On 2013-01-09 16:50, fred smith wrote:
On Wed, Jan 09, 2013 at 04:05:26PM +0100, Paul Bijnens wrote:
Inspecting /proc/PID/smaps of such a large process may reveal something?
well, there's a LOT of stuff dumped when one cats the file. but I have no adequate expertise to figure out what it all means.
What I know about it...
Here are some lines from my running system (first 3 blocks only):
00400000-00414000 r-xp 00000000 fd:00 190374 /usr/libexec/clock-applet Size: 80 kB Rss: 72 kB Shared_Clean: 0 kB Shared_Dirty: 0 kB Private_Clean: 72 kB Private_Dirty: 0 kB Swap: 0 kB Pss: 72 kB 00614000-0061b000 rw-p 00014000 fd:00 190374 /usr/libexec/clock-applet Size: 28 kB Rss: 16 kB Shared_Clean: 0 kB Shared_Dirty: 0 kB Private_Clean: 12 kB Private_Dirty: 4 kB Swap: 0 kB Pss: 16 kB 14c9e000-14ea3000 rw-p 14c9e000 00:00 0 [heap] Size: 2068 kB Rss: 2064 kB Shared_Clean: 0 kB Shared_Dirty: 0 kB Private_Clean: 0 kB Private_Dirty: 2064 kB Swap: 0 kB Pss: 2064 kB
That shows 3 memory blocks.
The first two blocks are from the program file itself "/usr/libexec/clock-applet".
The first block of that is not writable ("r-xp"). That are the executable instructions. The second one is writable ("rw-p"). Those are the writable data (variable etc.).
We see several sizes. We see the total size, and the RSS size (=what is using memory now). The RSS is again split up in different categories below it. (Shared/Private Clean/dirty).

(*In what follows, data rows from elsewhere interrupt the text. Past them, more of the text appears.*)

/-!
# BI 2017, §6.1–§6.2 for tensors: Reynolds-free lemmas towards Thm. 5.3 (`E(w)` generates `m a(w) ℤ`)

P. Bürgisser, C. Ikenmeyer, *Fundamental invariants of orbit closures*, J. Algebra **477** (2017)
390–434 = arXiv:1511.02927 [BurgisserIkenmeyer2017]: Thm. 5.3 ("The degree monoid `E(w)` generates
the group `m a(w) ℤ`", proof §6.4: "analogous to §6.2", Lemmas 6.1–6.3). The forms versions are the
tree's `IsSLInvariantCoord.homogeneousComponent`, `IsSLInvariantCoord.aeval_formCoeff_smul_eq`,
`BI2017_lem_6_3_core_holds`, `BI2017_thm_3_4_holds` (`BI17DegreeExponentMonoidProofs.lean`,
`BI17CayleyIrreducibleProofs.lean`). This theorem-only file ports the pieces that do NOT need an
`SL³`-Reynolds operator:

* `IsSL3Invariant.homogeneousComponent` — homogeneous components of `SL³`-invariants are
  `SL³`-invariant (the action commutes with the scalars `t·w`; compare coefficients of `t`);
* `IsSL3Invariant.aeval_tensorPt_smul_eq` — Lemma 6.1 for tensors: all `SL³`-invariants agree at
  `ζ w` and `w` as soon as `ζ^d = 1` for every `d ∈ E(w)`;
* `pow_eq_one_of_smul_mem_sl3Orbit` — Lemma 6.3 (core) for tensors: if `t w ∈ SL³ · w` (`w ≠ 0` of
  finite period) then `t^{m a(w)} = 1` (`χ(stab w) = μ_{a(w)}`, the tree's
  `tensorStabChiImage_eq_rootsOfUnity`).

With an invariant-separation statement for disjoint closed `SL³`-orbits (Reynolds; the tree has the
Nullstellensatz half `IsPolystableTensor.exists_mem_vanishingIdeal_add_eq_one_of_disjoint`) and
Hilbert's nonvanishing, these give Thm. 5.3 exactly as `BI2017_thm_3_4_holds` does for forms:
`BI2017_thm_5_3_of_hilbert_of_separation` carries out that port with the two `SL³`-Reynolds outputs
as explicit hypotheses (stated inline, not as named facts), and `BI2017_thm_5_3_of_hilbert_of_separation'`
packages it in the shape of the named fact. Likewise `BI2017_lem_5_1_3_of_invariantLift` reduces the
named fact `BI2017_lem_5_1_3` (`E(w) = m a(w) E'(w)`, `e(w) = m a(w) e'(w)`) to the third Reynolds
output, INVARIANT LIFTING from the orbit closure ("`O(\overline{Gw})^{SL}_d ≠ 0` implies
`O(V)^{SL}_d ≠ 0`", BI L1147; the algebraic Peter–Weyl argument of Lemma 3.2 (3)): a polynomial that is
`SL³`-invariant on `Gw` is congruent modulo `I(Gw)` to an `SL³`-invariant polynomial
(`mul_mem_tensorDegreeMonoid_of_lift`: its degree-`m a e` homogeneous component then extends `φ_w^e`
invariantly, by coefficient comparison along `t ↦ t·gw`). No definitions, no named facts. Honest
framing: bookkeeping lemmas; nothing here bears on VP versus VNP.

## References

* [BurgisserIkenmeyer2017] P. Bürgisser, C. Ikenmeyer, *Fundamental invariants of orbit closures*,
  J. Algebra 477 (2017) 390–434; arXiv:1511.02927, §6.1 Lemma 6.1, §6.2 Lemma 6.3, Thm. 5.3 / §6.4.
-/

noncomputable section

open MvPolynomial

namespace Literature.Computability.AlgebraicComplexity

section GroupLemmas

variable {ι : Type*} [Fintype ι] [DecidableEq ι]

omit [DecidableEq ι] in
/-- The action is linear in the tensor: `(A ⊗ B ⊗ C)·(c t) = c · (A ⊗ B ⊗ C)·t`. [folklore] -/
private theorem actTensor_smul_tensor₃ (A B C : Matrix ι ι ℂ) (c : ℂ) (t : ι → ι → ι → ℂ) :
    actTensor A B C (c • t) = c • actTensor A B C t := by
  funext x y z
  simp only [actTensor_apply, Pi.smul_apply, smul_eq_mul, Finset.mul_sum]
  exact Finset.sum_congr rfl fun _ _ => Finset.sum_congr rfl fun _ _ =>
    Finset.sum_congr rfl fun _ _ => by ring

omit [DecidableEq ι] in
/-- Scalars pull out of the first slot: `((z A) ⊗ B ⊗ C)·t = z · (A ⊗ B ⊗ C)·t`. [folklore] -/
private theorem actTensor_smul_fst₃ (z : ℂ) (A B C : Matrix ι ι ℂ) (t : ι → ι → ι → ℂ) :
    actTensor (z • A) B C t = z • actTensor A B C t := by
  funext x y w
  simp only [actTensor_apply, Pi.smul_apply, Matrix.smul_apply, smul_eq_mul, Finset.mul_sum]
  exact Finset.sum_congr rfl fun _ _ => Finset.sum_congr rfl fun _ _ =>
    Finset.sum_congr rfl fun _ _ => by ring

omit [Fintype ι] [DecidableEq ι] in
/-- Homogeneous polynomials scale: `F_i(t v) = t^i F_i(v)` in the tensor coordinates. [folklore] -/
private theorem aeval_tensorPt_smul_of_isHomogeneous {F : MvPolynomial (ι × ι × ι) ℂ} {i : ℕ}
    (hF : F.IsHomogeneous i) (t : ℂ) (v : ι → ι → ι → ℂ) :
    aeval (tensorPt (t • v)) F = t ^ i * aeval (tensorPt v) F := by
  rw [show tensorPt (t • v) = t • tensorPt v from rfl]
  simp only [MvPolynomial.aeval_eq_eval]
  exact hF.eval_smul_eq t _

omit [Fintype ι] [DecidableEq ι] in
/-- Coefficient comparison: if `∑_{i < N} t^i c_i = 0` for all `t ∈ ℂ` then every `c_i = 0`.
[folklore] -/
private theorem eq_zero_of_forall_sum_pow_mul_eq_zero {N : ℕ} (c : ℕ → ℂ)
    (h : ∀ t : ℂ, ∑ i ∈ Finset.range N, t ^ i * c i = 0) {i : ℕ} (hi : i < N) : c i = 0 := by
  set P : Polynomial ℂ := ∑ j ∈ Finset.range N, Polynomial.C (c j) * Polynomial.X ^ j with hP
  have hP0 : P = 0 := by
    apply Polynomial.funext
    intro t
    rw [hP, Polynomial.eval_finsetSum, Polynomial.eval_zero, ← h t]
    refine Finset.sum_congr rfl fun j _ => ?_
    rw [Polynomial.eval_mul, Polynomial.eval_C, Polynomial.eval_pow, Polynomial.eval_X, mul_comm]
  have hc : P.coeff i = c i := by
    rw [hP, Polynomial.finsetSum_coeff]
    simp only [Polynomial.coeff_C_mul_X_pow]
    rw [Finset.sum_eq_single i (fun j _ hj => if_neg (Ne.symm hj)) (fun h' => absurd
      (Finset.mem_range.2 hi) h'), if_pos rfl]
  rw [← hc, hP0, Polynomial.coeff_zero]

/-- **Homogeneous components of `SL³`-invariants are `SL³`-invariant** (the `SL³`-action commutes with
the scalars: `g·(t w) = t (g·w)`; compare the coefficients of `t` in `F(g·(tw)) = F(tw)`). The tensor
twin of `IsSLInvariantCoord.homogeneousComponent`. [cite: BurgisserIkenmeyer2017, §5 (Def. 5.2)] -/
theorem IsSL3Invariant.homogeneousComponent {F : MvPolynomial (ι × ι × ι) ℂ} (hF : IsSL3Invariant F)
    (i : ℕ) : IsSL3Invariant (MvPolynomial.homogeneousComponent i F) := by
  classical
  intro g₁ g₂ g₃ w
  by_cases hi : F.totalDegree < i
  · rw [MvPolynomial.homogeneousComponent_eq_zero i F hi, map_zero, map_zero]
  push Not at hi
  set c : ℕ → ℂ := fun j =>
    aeval (tensorPt (actTensor (g₁ : Matrix ι ι ℂ) (g₂ : Matrix ι ι ℂ) (g₃ : Matrix ι ι ℂ) w))
      (MvPolynomial.homogeneousComponent j F) - aeval (tensorPt w) (MvPolynomial.homogeneousComponent j F) with hc
  have hsum : ∀ t : ℂ, ∑ j ∈ Finset.range (F.totalDegree + 1), t ^ j * c j = 0 := by
    intro t
    have h := hF g₁ g₂ g₃ (t • w)
    rw [actTensor_smul_tensor₃] at h
    conv_lhs at h => rw [← sum_homogeneousComponent F, map_sum]
    conv_rhs at h => rw [← sum_homogeneousComponent F, map_sum]
    simp only [aeval_tensorPt_smul_of_isHomogeneous (homogeneousComponent_isHomogeneous _ F)] at h
    rw [← sub_eq_zero, ← Finset.sum_sub_distrib] at h
    rw [← h]
    refine Finset.sum_congr rfl fun j _ => ?_
    rw [hc, mul_sub]
  have := eq_zero_of_forall_sum_pow_mul_eq_zero c hsum (Nat.lt_succ_of_le hi)
  rwa [hc, sub_eq_zero] at this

The first block is the code, and thus non writable, and thus pages here can be deleted from memory at all times and can be paged back in from the file itself. They should always have 0 dirty pages. The second block is writable, having a mix of clean and dirty pages. These dirty pages must always be kept in memory. Dirty pages can also be shared with other processes, e.g. shmem segments.
Next we see the heap (memory from malloc etc). And as expected, all private and dirty here.
When a page is shared between many processes, this is reflected in the PSS value (proportional set size): 64 kB RSS, all shared between 4 processes, will show 16 kB PSS.
Example: 2aaaad317000-2aaaad346000 r-xp 00000000 fd:00 189693 /usr/lib64/libgsf-1.so.114.0.1 Size: 188 kB Rss: 56 kB Shared_Clean: 48 kB Shared_Dirty: 0 kB Private_Clean: 8 kB Private_Dirty: 0 kB Swap: 0 kB Pss: 21 kB
# lsof /usr/lib64/libgsf-1.so.114.0.1 COMMAND PID USER FD TYPE DEVICE SIZE/OFF NODE NAME gnome-pan 5826 paulb mem REG 253,0 210712 189693 /usr/lib64/libgsf-1.so.114.0.1 stickynot 5932 paulb mem REG 253,0 210712 189693 /usr/lib64/libgsf-1.so.114.0.1 clock-app 5950 paulb mem REG 253,0 210712 189693 /usr/lib64/libgsf-1.so.114.0.1 nautilus 23427 paulb mem REG 253,0 210712 189693 /usr/lib64/libgsf-1.so.114.0.1
Apparently not all 56kB is shared with all these 4 processes, but proprotionally the clock is using 21 kB of that.
The ps and top show the sum of several of those values: VIRT: sum of Size RSS : sum of Rss SHR : sum of Shared_* (aproximately at least: When I do my additions, I get in the neighbourhood, but not exact. I do not know why...)
So to debug our problem, we should find some part(s) there and see where the memory is going to. Maybe there is 1 large part? (e.g. some enormous font file -- unicode font -- that somehow all is marked as dirty) Or many smaller parts (heap -> mostly malloc and friends, and thus suspecting a memory leak there).